There is, in addition, Seymour Kety the man. His professional achievements gained him enormous international recognition and acclaim. He received many awards, honorary degrees, and honorary titles and was elected into some of the most honorific societies, including the U. S. National Academy of Sciences, the American Academy of Arts and Sciences, and the American Philosophical Society. In 1999, he received his last award, the Lasker Award for Special Achievement in Medical Science, which touched him deeply. However, none of these honors changed him. He remained the same humble, modest, self-effacing, unselfish, considerate, generous, and warm human being that he was when I first met him 56 years ago. He remained readily accessible to all and never used his razor-sharp intellect to overwhelm or intimidate. He was intensely loyal and supportive of his colleagues and truly relished their successes. Perhaps, he was kept humble by his wife Josephine, a master of one-liner repartee. For example, Seymour once expressed surprise that a new research fellow from India had appeared unimpressed when Seymour had proudly escorted him through NIH's newly opened Clinical Center, the world's largest all-brick building furnished with the most modern hospital facilities. Her response was, “Did you ever hear of the Taj Mahal?” When Seymour, as Scientific Director of the NIMH, was inclined to accept a free psychoanalysis paid for by the Institute, she asked, “Suppose they offered you a free appendectomy. Would you take it?”
The Ketys were generous and genial hosts and would often entertain at their home. These were always delightful experiences full of scintillating conversation and humor. Seymour had an enormous reservoir of jokes and amusing anecdotes that he enjoyed telling and occasionally used to make a point. The Ketys were great art lovers, and Seymour was enamored of good food and wine, particularly the traditional French cuisine. He lamented the subversion of the classical rich French sauces by the advent of the nouvelle cuisine or cuisine minceur.

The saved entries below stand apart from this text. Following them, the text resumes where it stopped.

import Literature.Analysis.FluidPDE.PassiveVectorTensorCubeDescentDecay
import Literature.Analysis.FluidPDE.PassiveVectorTensorPropagatorWeightedDecayAdjoint
import Literature.Analysis.FluidPDE.PassiveVectorTensorPropagatorUnique
import HarnessLib

/-!
# BAND KILL for window propagators of the tensor passive-vector problem: data with no low modes are damped
# exponentially, up to the leakage of the descent ladder

Analysis/FluidPDE file (pure proof layer; no definitions, no named facts).  For an `IsPropagator T b 𝔸 U` family with
`NearIso 𝔸 lo hi`, `0 < lo`, a bounded carrier whose slices are a.e. weakly divergence free, continuous, `Λ`-Lipschitz
(`‖b x − b y‖ ≤ Λ‖reprc(x−y)‖`) and within `W n` (sup norm) of their Fourier truncations at radius `n S − 2Δ`
(`n ≤ J+1`), a ladder `K₀, S, Δ, J` (`2Δ ≤ S`, `J S ≤ K₀`) satisfying the LADDER CONDITION on the window
`4π (K₀ + 2Δ) (s′−s) x (2d²Λ/Δ + d Σ_{n ≤ J} W(n+1) x^{n+1}) ≤ 1`, and `L' ≤ K₀ − J S`:

* `IsPropagator.bandKill_of_divFree`, `IsPropagator.bandKill` — for every `y ∈ L²` whose Fourier coefficients vanish on the
  ladder box `‖k‖_∞ ≤ K₀ + S + 2Δ`:
  (i) `Σ_{|k| ≤ L'} |𝓕(U(s,s′) y)(k)|² ≤ x^{−2(J+1)} ‖y‖²` (LEAKAGE below `L'`),
  (ii) `‖U(s,s′) y‖² ≤ (e^{−8π² lo L'² (s′−s)} + x^{−2(J+1)}) ‖y‖²` (DAMPING above `L'`).

Mechanism: the chosen weak solution on the window (`windowSol`) represents `U` (`IsPropagator.repr`); along it the flat
bounds `IsWeakTensorPassiveVectorOn.ae_integral_norm_sq_le_exp_add_leak` (`PassiveVectorTensorCubeDescentDecay`) hold
for a.e. time; the endpoint is reached through weak continuity (`IsPropagator.continuousOn`) tested against `U(s,s′)y`
(energy) and against the truncation `realTrigPoly (freqBall L') 𝓕(U(s,s′)y)` (low modes); general data through the Leray
projection (`apply_eq_apply_starProjection`, `norm_mFourierCoeff_starProjection_le`).  The adjoint `U(s,s′)†` is the
propagator of the reversed problem (`IsPropagator.adjoint_eq`) and obeys the same bounds
(`PassiveVectorTensorPropagatorBandKillAdjoint`).  Consumer: cell `ad-ideate`, K1L_D `stmt-AnomalousDissipation-27980`,
W3-E (ii) `stub_effectiveFrameEnergyL_bandKill` (band kill (ii-in)/(ii-out) of the frozen-frame propagator, F-k3l-7).
## Mathlib / tree search
Tree: `PassiveVectorTensorPropagator` (`IsPropagator`, `windowSol`, `windowSol_spec`), `PassiveVectorTensorPropagatorEnergy`
(`le_on_Icc_of_ae_le_of_continuousOn₂`), `PassiveVectorTensorPropagatorWeightedDecay` (the template; its `L²` helpers are
private, re-proved here), `PassiveVectorTensorPropagatorDuality` (`memLp_top_stLift_reversed_window`),
`PassiveScalarForcedTrace.ae_restrict_Ioo_comp_add_left`, `DivFreeProjectionFourier`, `TorusTrigPoly`
(`integral_inner_realTrigPoly_right`, `integral_norm_sq_realTrigPoly`), `TorusVectorParseval.mFourierCoeff_congr_ae`.
Mathlib: `Real.sum_mul_le_sqrt_mul_sqrt`, `MeasureTheory.L2.inner_def`, `Lp.toLp_coeFn`.
## References
* R. Temam, *Navier–Stokes Equations* (1984), Ch. III §1 Lemma 1.2. [`Temam1984`]
* R. J. DiPerna, P.-L. Lions, Invent. Math. 98 (1989), §II.1 Lemma II.1. [`DiPernaLions1989`]
* L. Grafakos, *Classical Fourier Analysis* (3rd ed., 2014), Prop. 3.2.7. [`Grafakos2014`] -/

noncomputable section

open MeasureTheory Set Filter Complex UnitAddTorus Function Finset
open scoped ENNReal InnerProductSpace ComplexConjugate Topology

namespace Literature.Analysis.FluidPDE

namespace Torus

variable {d : Type*} [Fintype d] [DecidableEq d]
variable {T : ℝ} {𝔸 : Visc4 d} {lo hi : ℝ} {b : ℝ → UnitAddTorus d → EuclideanSpace ℝ d}
variable {U : ℝ → ℝ → (Lp (EuclideanSpace ℝ d) 2 (volume : Measure (UnitAddTorus d)) →L[ℝ]
  Lp (EuclideanSpace ℝ d) 2 (volume : Measure (UnitAddTorus d)))}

Some of his fondest memories were of the great meals he had had in the 3-star restaurants listed in the Guide Michelin. In short, Seymour was as a great a human being as he was a scientist.
Seymour is survived by his wife Josephine (Gross) Kety, daughter Roberta Kety, son Lawrence Kety, and two grandchildren. He will be greatly missed not only by them, but also by his many colleagues and friends whose lives he influenced and enriched. As Stanton said about Lincoln, “Now he belongs to the ages.”